'''
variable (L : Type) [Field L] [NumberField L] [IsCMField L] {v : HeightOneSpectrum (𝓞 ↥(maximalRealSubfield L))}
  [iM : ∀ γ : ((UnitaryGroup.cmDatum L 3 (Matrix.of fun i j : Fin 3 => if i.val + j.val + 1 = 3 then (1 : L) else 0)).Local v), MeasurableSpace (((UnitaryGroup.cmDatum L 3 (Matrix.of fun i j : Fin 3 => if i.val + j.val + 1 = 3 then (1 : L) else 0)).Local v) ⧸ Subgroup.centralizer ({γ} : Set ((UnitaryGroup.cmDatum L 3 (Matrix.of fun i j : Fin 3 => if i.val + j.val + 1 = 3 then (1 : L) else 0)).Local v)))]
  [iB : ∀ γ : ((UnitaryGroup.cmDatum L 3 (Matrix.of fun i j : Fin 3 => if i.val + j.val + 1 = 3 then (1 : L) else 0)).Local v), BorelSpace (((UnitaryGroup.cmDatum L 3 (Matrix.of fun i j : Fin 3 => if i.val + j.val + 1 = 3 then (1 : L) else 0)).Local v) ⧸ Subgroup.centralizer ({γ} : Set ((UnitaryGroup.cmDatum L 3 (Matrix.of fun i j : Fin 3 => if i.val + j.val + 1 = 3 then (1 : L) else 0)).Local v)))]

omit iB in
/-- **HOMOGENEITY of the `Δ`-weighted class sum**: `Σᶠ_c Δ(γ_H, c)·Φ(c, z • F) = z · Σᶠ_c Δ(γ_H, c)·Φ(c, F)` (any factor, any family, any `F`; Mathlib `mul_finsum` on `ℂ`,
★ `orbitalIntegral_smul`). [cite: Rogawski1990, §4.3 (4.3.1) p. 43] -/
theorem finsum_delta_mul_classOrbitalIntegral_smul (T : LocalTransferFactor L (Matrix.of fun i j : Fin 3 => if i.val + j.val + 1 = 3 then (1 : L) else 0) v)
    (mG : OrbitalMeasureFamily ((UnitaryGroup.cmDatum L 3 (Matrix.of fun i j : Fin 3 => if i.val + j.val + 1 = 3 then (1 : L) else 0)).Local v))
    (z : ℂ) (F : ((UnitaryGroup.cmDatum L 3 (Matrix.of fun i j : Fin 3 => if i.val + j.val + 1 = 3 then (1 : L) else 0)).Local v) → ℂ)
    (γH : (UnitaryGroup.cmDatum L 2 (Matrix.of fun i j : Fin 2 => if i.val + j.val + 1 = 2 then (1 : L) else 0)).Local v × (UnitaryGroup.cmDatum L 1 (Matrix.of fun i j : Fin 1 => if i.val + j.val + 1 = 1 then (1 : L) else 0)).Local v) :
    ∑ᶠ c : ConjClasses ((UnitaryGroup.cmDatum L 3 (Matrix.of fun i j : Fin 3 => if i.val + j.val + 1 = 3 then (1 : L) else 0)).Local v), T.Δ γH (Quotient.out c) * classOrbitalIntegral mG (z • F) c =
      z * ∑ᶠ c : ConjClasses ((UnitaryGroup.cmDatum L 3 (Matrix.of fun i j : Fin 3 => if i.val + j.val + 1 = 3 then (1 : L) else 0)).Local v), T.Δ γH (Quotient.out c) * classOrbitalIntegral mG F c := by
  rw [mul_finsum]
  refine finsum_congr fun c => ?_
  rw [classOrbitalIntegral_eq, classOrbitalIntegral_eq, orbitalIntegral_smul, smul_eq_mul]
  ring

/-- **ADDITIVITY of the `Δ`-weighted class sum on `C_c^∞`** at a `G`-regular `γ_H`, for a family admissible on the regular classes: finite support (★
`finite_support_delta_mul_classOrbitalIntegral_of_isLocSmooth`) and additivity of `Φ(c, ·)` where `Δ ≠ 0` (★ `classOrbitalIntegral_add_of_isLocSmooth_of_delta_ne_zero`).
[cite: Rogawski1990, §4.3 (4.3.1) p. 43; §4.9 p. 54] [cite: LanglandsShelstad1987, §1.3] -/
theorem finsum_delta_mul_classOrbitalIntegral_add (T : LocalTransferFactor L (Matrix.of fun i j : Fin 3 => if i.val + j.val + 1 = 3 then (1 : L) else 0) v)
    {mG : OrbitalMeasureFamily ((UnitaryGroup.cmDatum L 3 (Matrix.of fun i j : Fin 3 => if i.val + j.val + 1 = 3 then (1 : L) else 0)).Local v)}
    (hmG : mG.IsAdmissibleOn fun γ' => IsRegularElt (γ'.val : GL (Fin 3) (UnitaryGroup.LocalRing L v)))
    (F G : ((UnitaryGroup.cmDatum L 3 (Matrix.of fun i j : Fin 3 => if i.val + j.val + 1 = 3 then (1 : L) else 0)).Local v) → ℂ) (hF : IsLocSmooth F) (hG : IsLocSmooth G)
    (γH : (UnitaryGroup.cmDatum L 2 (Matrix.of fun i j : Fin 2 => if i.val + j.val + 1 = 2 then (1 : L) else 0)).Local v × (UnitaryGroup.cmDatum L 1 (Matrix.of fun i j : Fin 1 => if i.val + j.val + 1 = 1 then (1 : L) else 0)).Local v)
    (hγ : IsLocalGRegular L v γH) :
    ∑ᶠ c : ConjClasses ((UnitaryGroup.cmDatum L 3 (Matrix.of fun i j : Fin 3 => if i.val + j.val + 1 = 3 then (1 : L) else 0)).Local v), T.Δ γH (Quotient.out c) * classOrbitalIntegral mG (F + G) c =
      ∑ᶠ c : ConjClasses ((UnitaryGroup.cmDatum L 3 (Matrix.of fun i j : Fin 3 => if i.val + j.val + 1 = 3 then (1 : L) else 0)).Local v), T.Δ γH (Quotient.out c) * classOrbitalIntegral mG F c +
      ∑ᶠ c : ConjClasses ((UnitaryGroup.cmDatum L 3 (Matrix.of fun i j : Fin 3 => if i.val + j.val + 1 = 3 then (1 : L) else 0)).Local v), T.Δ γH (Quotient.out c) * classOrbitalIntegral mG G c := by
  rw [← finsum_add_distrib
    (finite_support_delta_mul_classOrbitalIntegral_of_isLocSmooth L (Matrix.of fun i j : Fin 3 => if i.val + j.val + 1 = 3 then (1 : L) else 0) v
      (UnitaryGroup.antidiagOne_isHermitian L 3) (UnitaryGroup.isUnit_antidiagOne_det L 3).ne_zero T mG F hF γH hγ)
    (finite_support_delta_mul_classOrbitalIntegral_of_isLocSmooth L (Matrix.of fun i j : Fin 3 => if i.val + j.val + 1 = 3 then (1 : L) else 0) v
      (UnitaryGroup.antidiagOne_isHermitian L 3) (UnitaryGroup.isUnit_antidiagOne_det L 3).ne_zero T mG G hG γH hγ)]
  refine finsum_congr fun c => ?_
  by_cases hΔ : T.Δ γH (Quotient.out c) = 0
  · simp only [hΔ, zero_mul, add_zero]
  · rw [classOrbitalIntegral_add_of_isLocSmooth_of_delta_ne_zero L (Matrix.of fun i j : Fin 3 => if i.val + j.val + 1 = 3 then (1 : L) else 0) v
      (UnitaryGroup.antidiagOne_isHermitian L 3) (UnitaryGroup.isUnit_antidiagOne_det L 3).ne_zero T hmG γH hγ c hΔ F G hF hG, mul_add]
'''
'''
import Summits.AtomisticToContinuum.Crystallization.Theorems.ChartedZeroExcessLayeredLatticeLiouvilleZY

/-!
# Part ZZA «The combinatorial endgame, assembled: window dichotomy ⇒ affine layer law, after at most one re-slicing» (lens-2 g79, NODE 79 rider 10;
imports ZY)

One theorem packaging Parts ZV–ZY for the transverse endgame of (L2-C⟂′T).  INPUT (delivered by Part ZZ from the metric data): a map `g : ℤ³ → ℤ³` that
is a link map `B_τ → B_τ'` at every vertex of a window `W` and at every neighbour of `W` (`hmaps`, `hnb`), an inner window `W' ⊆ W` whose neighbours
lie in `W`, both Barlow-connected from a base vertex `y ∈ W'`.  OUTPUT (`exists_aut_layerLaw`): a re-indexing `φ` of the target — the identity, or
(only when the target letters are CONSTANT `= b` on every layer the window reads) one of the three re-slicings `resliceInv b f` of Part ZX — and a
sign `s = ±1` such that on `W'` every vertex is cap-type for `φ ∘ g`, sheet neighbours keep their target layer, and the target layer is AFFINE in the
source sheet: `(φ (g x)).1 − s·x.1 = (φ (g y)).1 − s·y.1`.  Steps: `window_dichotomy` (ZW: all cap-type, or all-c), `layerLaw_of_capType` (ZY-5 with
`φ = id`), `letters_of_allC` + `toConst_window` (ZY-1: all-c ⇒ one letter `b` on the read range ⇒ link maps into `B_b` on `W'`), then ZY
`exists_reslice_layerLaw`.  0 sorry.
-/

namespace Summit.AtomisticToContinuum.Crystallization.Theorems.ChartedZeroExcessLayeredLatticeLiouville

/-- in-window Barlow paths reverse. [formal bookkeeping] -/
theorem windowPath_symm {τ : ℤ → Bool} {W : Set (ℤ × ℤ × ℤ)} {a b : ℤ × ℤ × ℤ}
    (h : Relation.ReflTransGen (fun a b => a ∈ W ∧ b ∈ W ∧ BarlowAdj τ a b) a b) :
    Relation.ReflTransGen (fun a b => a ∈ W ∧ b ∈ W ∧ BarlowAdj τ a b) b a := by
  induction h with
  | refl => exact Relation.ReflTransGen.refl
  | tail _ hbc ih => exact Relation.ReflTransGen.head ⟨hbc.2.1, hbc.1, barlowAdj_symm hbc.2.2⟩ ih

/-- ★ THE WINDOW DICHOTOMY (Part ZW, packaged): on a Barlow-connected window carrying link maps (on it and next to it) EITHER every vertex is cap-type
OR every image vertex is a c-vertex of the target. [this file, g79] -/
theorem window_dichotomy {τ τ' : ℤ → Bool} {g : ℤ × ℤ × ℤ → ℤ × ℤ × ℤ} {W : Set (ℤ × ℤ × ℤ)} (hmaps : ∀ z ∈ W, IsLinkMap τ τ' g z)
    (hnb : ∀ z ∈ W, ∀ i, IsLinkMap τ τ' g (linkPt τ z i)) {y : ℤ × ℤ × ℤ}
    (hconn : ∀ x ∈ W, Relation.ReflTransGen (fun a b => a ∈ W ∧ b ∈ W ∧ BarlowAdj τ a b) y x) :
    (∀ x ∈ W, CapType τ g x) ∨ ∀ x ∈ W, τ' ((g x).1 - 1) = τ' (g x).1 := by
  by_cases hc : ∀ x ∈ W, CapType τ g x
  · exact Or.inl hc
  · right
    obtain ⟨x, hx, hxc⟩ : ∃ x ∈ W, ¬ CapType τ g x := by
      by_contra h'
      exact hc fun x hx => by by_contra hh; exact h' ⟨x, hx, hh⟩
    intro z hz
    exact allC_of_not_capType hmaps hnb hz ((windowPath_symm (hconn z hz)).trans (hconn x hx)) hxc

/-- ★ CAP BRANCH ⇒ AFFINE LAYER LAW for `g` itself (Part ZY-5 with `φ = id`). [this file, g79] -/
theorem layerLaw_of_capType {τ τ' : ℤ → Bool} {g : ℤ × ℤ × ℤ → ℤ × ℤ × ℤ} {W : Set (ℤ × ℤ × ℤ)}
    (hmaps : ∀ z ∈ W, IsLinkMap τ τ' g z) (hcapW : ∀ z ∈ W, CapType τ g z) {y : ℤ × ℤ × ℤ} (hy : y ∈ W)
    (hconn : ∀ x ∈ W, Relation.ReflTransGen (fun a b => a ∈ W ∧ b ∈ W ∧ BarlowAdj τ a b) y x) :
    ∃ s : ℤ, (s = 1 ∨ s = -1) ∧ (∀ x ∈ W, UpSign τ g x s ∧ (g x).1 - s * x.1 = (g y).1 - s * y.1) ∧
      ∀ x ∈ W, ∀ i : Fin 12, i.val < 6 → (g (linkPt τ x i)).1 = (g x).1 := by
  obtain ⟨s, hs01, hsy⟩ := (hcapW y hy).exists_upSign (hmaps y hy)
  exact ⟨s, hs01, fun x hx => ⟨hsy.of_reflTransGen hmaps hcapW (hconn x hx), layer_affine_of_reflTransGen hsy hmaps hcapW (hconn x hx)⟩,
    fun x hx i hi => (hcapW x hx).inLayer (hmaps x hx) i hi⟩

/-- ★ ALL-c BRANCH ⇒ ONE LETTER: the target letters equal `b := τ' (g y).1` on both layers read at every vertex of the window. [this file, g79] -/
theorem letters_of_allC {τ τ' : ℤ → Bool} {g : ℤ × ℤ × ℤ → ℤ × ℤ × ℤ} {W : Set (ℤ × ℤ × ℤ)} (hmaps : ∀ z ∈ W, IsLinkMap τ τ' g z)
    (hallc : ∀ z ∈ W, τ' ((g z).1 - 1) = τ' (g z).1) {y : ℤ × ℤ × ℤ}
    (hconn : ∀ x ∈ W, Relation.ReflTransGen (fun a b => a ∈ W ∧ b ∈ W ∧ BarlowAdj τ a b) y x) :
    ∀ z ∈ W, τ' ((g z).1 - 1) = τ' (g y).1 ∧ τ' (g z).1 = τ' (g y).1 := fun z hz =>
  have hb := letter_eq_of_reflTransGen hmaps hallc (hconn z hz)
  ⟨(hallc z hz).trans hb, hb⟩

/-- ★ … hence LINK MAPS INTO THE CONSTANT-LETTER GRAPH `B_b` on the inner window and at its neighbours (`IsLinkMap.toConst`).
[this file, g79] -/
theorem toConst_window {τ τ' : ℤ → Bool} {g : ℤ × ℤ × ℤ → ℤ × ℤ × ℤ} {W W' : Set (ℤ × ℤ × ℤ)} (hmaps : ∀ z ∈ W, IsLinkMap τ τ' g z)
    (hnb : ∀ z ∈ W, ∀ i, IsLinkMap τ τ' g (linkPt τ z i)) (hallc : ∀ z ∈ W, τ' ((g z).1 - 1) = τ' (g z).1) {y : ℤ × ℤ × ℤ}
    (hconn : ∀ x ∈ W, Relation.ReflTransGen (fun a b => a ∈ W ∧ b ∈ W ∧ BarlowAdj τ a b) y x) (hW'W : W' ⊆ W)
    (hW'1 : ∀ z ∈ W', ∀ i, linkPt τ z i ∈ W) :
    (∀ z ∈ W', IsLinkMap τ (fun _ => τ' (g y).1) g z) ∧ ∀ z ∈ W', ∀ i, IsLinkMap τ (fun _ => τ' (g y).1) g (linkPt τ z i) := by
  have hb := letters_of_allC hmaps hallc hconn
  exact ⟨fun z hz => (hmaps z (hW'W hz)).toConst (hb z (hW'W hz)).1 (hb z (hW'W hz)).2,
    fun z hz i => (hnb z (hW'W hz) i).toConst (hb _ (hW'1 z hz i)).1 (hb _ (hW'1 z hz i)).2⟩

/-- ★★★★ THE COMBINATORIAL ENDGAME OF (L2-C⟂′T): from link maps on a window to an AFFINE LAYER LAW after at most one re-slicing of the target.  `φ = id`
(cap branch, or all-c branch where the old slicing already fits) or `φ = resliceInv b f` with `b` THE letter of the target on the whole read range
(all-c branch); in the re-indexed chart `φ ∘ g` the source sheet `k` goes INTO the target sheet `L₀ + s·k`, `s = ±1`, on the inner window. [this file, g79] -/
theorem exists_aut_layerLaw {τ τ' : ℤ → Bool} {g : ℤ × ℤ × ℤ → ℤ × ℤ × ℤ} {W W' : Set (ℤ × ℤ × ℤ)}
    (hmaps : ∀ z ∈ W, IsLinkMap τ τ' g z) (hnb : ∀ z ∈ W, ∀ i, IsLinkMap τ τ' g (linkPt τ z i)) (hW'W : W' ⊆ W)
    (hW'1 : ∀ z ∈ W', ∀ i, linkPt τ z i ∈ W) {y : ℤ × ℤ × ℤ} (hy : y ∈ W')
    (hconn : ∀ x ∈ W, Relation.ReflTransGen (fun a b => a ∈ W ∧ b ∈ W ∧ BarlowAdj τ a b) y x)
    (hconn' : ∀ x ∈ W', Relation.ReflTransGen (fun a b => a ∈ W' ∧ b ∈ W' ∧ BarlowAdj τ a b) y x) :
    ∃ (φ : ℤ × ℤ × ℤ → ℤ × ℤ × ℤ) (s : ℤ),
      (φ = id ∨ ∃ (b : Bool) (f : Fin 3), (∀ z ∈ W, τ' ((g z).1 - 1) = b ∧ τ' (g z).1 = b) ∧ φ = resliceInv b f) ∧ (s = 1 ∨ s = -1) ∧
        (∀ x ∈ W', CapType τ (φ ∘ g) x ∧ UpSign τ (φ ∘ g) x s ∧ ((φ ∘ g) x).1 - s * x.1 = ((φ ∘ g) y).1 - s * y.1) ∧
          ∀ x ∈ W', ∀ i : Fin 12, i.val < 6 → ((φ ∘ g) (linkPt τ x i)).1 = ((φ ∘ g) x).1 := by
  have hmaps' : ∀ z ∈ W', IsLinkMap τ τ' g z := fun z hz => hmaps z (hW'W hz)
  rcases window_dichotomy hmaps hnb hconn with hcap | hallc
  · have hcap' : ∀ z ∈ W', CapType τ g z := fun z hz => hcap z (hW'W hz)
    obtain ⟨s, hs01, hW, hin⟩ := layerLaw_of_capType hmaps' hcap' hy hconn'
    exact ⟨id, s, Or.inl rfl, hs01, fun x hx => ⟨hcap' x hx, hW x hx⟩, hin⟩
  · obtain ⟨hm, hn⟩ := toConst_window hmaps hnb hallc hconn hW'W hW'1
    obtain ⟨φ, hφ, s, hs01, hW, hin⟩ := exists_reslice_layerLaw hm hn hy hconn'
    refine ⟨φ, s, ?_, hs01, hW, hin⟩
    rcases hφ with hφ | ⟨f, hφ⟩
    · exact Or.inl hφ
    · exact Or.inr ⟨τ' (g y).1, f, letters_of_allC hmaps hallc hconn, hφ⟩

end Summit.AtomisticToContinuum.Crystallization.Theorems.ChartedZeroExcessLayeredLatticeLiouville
'''
'''
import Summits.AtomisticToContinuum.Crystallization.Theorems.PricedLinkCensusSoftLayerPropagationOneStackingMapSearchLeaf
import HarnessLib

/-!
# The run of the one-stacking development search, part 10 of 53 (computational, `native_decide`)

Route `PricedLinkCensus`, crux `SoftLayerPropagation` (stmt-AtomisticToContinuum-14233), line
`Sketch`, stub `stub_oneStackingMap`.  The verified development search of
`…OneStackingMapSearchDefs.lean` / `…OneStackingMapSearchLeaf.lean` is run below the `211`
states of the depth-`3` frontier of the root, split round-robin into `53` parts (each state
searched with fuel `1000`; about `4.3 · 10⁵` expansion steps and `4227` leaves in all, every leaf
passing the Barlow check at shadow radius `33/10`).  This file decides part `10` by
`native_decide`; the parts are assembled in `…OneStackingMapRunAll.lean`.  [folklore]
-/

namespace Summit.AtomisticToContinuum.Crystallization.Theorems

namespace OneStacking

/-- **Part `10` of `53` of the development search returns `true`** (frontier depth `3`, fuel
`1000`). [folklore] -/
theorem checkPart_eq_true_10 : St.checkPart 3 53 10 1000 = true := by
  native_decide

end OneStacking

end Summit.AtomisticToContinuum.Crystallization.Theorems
'''
▶ [ACTIVITY]
Go line by line through the entries above and tally those that hold the word "lean"; give the tally alone.

▶ [TASK ANSWER]
2